Excerpted records START

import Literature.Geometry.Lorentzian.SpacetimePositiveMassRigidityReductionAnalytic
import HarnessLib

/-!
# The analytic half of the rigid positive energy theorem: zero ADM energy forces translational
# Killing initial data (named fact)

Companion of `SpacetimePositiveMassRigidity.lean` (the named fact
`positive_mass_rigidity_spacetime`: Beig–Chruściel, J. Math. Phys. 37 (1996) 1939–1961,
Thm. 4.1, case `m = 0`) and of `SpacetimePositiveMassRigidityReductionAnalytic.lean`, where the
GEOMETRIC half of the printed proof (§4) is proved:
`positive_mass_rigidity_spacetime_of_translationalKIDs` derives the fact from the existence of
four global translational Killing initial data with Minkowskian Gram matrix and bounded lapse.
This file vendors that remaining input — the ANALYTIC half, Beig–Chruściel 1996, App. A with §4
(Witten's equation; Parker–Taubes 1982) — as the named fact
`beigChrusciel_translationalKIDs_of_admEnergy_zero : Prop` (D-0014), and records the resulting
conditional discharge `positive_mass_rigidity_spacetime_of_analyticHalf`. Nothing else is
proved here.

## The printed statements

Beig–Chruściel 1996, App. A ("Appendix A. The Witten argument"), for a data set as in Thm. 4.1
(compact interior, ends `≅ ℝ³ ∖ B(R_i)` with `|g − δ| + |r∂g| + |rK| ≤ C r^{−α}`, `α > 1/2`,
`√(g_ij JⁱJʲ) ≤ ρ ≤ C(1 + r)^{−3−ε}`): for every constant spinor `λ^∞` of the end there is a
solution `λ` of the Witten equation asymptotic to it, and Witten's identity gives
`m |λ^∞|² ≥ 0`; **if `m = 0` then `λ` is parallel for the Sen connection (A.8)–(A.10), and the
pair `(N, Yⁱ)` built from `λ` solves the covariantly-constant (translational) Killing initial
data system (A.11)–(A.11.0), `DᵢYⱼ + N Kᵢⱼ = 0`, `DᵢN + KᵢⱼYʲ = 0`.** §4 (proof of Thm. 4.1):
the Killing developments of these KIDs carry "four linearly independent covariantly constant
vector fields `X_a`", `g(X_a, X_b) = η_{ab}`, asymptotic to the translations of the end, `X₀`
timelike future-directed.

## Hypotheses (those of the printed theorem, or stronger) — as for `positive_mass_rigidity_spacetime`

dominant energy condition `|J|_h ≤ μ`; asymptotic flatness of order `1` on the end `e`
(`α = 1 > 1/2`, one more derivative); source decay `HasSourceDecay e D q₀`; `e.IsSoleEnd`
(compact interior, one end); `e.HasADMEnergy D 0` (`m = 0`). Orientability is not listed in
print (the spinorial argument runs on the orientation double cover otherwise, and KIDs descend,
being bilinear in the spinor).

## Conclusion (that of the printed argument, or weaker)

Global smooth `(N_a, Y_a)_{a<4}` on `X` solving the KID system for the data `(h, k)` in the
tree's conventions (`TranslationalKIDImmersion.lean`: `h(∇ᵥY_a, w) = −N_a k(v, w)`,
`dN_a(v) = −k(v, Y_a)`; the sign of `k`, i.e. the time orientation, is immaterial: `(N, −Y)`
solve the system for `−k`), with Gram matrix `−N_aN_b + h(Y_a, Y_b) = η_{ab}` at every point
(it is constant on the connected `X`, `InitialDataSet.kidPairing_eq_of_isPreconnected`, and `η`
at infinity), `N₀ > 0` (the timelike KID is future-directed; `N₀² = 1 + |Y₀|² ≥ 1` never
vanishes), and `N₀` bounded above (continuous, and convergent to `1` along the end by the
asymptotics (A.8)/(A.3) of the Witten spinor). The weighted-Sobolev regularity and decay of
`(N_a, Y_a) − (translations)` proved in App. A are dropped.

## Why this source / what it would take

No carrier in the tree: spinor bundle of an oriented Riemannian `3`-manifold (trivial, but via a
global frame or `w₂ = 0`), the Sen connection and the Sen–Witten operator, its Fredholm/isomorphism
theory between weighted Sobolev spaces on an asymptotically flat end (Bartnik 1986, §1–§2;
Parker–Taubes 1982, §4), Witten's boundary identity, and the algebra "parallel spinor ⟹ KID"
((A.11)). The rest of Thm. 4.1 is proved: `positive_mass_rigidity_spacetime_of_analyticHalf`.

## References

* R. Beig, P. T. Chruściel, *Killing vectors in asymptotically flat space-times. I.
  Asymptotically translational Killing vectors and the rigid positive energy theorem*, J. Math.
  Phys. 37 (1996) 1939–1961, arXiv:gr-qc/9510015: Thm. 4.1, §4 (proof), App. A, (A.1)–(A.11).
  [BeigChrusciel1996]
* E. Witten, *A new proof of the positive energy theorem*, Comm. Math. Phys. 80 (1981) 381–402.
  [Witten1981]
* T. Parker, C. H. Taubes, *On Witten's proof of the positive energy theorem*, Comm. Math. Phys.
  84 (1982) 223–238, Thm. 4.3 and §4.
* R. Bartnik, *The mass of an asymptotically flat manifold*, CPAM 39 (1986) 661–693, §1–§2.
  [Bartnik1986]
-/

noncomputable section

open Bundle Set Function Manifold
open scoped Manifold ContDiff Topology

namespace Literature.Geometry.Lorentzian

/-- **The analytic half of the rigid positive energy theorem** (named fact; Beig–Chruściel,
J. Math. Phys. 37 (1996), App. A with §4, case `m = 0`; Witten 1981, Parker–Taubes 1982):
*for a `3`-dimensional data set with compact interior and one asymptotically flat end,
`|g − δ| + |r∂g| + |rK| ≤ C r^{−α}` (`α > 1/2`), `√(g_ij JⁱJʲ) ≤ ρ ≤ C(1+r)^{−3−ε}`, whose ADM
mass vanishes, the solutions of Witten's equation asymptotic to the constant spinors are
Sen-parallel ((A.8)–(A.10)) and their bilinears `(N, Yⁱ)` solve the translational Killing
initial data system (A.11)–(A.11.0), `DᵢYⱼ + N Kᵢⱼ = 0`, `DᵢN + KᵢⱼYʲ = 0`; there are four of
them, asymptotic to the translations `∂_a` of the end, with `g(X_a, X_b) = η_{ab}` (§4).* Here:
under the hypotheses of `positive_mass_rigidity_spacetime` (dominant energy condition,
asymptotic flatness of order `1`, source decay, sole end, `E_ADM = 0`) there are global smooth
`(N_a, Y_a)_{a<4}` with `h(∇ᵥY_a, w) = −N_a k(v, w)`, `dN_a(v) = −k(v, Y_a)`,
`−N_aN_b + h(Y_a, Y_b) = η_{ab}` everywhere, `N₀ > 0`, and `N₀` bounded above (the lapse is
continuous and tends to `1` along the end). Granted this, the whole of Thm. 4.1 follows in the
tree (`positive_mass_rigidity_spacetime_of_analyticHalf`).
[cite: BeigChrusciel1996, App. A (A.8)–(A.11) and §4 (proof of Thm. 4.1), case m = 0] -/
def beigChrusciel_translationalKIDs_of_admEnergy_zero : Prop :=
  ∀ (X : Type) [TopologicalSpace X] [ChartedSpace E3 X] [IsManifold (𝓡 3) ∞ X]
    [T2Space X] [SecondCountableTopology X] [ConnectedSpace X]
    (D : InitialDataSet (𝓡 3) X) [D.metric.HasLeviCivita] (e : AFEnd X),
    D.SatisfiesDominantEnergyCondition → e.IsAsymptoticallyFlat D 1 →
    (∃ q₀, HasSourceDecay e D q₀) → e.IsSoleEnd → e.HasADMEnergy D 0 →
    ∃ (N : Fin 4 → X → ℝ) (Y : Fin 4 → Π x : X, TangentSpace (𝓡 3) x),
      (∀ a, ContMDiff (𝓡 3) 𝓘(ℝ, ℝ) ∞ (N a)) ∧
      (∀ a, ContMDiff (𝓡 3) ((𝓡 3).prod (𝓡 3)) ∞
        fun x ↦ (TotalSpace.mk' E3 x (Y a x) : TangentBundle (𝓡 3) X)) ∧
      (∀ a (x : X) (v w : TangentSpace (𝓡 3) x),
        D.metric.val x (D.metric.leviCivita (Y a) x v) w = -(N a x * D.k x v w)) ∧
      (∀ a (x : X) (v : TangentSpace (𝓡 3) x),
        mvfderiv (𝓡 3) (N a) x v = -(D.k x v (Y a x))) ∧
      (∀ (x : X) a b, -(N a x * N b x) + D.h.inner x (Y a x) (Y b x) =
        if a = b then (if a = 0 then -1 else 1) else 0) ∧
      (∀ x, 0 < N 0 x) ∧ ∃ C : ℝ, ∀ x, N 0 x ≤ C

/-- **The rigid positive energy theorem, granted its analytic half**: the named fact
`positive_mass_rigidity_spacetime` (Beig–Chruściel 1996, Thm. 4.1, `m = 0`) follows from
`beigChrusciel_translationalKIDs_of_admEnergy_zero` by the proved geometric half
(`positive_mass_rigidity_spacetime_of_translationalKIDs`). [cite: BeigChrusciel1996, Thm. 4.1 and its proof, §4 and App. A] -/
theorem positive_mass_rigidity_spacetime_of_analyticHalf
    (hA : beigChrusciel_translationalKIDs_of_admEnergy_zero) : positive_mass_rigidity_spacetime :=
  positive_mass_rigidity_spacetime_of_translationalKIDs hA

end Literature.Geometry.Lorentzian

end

Excerpted records END

[Description of the task]
Using the listing above, gather each line that holds the string "parallel" and copy it.

[Answer section]
`m |λ^∞|² ≥ 0`; **if `m = 0` then `λ` is parallel for the Sen connection (A.8)–(A.10), and the
Parker–Taubes 1982, §4), Witten's boundary identity, and the algebra "parallel spinor ⟹ KID"
Sen-parallel ((A.8)–(A.10)) and their bilinears `(N, Yⁱ)` solve the translational Killing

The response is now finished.